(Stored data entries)
····················
import Summits.Ventures.Crystal3D.Bulk.TopCutInstance2593
import Summits.Ventures.Crystal3D.TopCut.T13c2593Proof
import HarnessLib

/-!
# The UNCONDITIONAL kernel cut from `T13(58.7616°)`: `NoHole 0.556` (ρ* < 56.2204°)

HONEST FRAMING. Part of the venture `Summits/Ventures/Crystal3D` (cell `pub-crystal3d`, phase 2,
24-hour decision sprint; seat typer-bulk). Composition of two tree theorems, nothing else:
seat p2 (g7)'s kernel-checked Bachoc–Vallentin certificate `T13(arccos(2593/5000))`
(`TopCut/T13c2593Proof.lean`: `TopCut.T13c2593.sphereCodeBoundInner_2593_5000 :
SphereCodeBoundInner (2593/5000)`, standard axioms, kernel `decide`) and this seat's exchange-rate
instance `noHole_0556_of_sphereCodeBoundInner` (`Bulk/TopCutInstance2593.lean`: the PROVED polar
contraction at `λ = 4897/5000`, `ρ₀ = 2453/2500` rad). Results, all with NO hypothesis and standard
axioms:

* **`noHole_0556 : NoHole 0.556`** — twelve `60°`-separated directions on `S²` never leave a hole of
  angular radius `≥ arccos 0.556 = 56.2204…°` (the extremal hole radius of the sprint's (AG) problem is
  `< 56.2204°`; this supersedes `noHole_05419` of `Bulk/TopCutKernel257.lean`, `57.187°`);
* `gapTupleDiam_1112 : GapTupleDiam 1.112` — near a ball touched by twelve unit-diameter balls every
  further centre is at distance `≥ 1.112` from the central centre;
* `noHole_063_of_window_1112 : ExtremalFreeWindow 1.112 1.26 → NoHole 0.63` — GAP(1.26) follows from
  a census of the hole radii `[50.949877°, 56.2204°]` ALONE (cosine cells down to `t = 0.556`), the top
  being a theorem: in the language of `TARGET-GAP.md` §4.2′ the tiers S-c, S-d and the part of S-b above
  `56.2204°` are discharged IN THE KERNEL (below it the cell's cap cuts, certificate-grade, take over);
  census form `noHole_063_of_census_1112`, bulk form with the classification a hypothesis.
-/

noncomputable section

namespace Summit.Ventures.Crystal3D

open Literature.Geometry.DiscreteGeometry

/-- **UNCONDITIONAL KERNEL CUT**: `NoHole 0.556` — no shell of twelve `60°`-separated directions on
`S²` has a hole of angular radius `≥ arccos 0.556 = 56.2204…°`. Standard axioms; no hypothesis; no
`native_decide` (p2 g7's kernel `T13(58.7616°)` composed with the proved exchange rate). -/
theorem noHole_0556 : NoHole 0.556 :=
  noHole_0556_of_sphereCodeBoundInner TopCut.T13c2593.sphereCodeBoundInner_2593_5000

/-- Fourteen-ball form, UNCONDITIONAL: `GapTupleDiam 1.112`. -/
theorem gapTupleDiam_1112 : GapTupleDiam 1.112 :=
  gapTupleDiam_of_noHole (by rw [show (1.112 : ℝ) / 2 = 0.556 by norm_num]; exact noHole_0556)

/-- **GAP(1.26) ⇐ the census of `[50.949877°, 56.2204°]` ALONE**:
`ExtremalFreeWindow 1.112 1.26 → NoHole 0.63`. -/
theorem noHole_063_of_window_1112 (hwin : ExtremalFreeWindow 1.112 1.26) : NoHole 0.63 :=
  noHole_063_of_topCut2593_of_window TopCut.T13c2593.sphereCodeBoundInner_2593_5000 hwin

/-- The same with the census in schema form (`GapCensus.CompleteReducedOn`, `GapCensus.AllKilled`). -/
theorem noHole_063_of_census_1112 (S : GapCensus) (hC : S.CompleteReducedOn 1.112 1.26)
    (hK : S.AllKilled) : NoHole 0.63 :=
  noHole_063_of_window_1112 (S.extremalFreeWindow hC hK)

/-- **… ⇒ bulk crystallization `K = 702`**, the classification a hypothesis (standard axioms; the
computational discharge is `bulkCrystallization3D_of_noHole_of_window' noHole_0556` of
`Bulk/GapWindowComputational.lean`). -/
theorem bulkCrystallization3D_sharp_of_window_1112_of_classification
    (hwin : ExtremalFreeWindow 1.112 1.26) (hcl : Hales2012_kissingConfigCongruent) :
    BulkCrystallization3D 702 :=
  bulkCrystallization3D_sharp_of_topCut2593_of_window_of_classification
    TopCut.T13c2593.sphereCodeBoundInner_2593_5000 hwin hcl

end Summit.Ventures.Crystal3D

end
····················
▸ Work task
The required output is every line above that contains the string "certificate".

▸ Response area
seat p2 (g7)'s kernel-checked Bachoc–Vallentin certificate `T13(arccos(2593/5000))`
  `56.2204°` are discharged IN THE KERNEL (below it the cell's cap cuts, certificate-grade, take over);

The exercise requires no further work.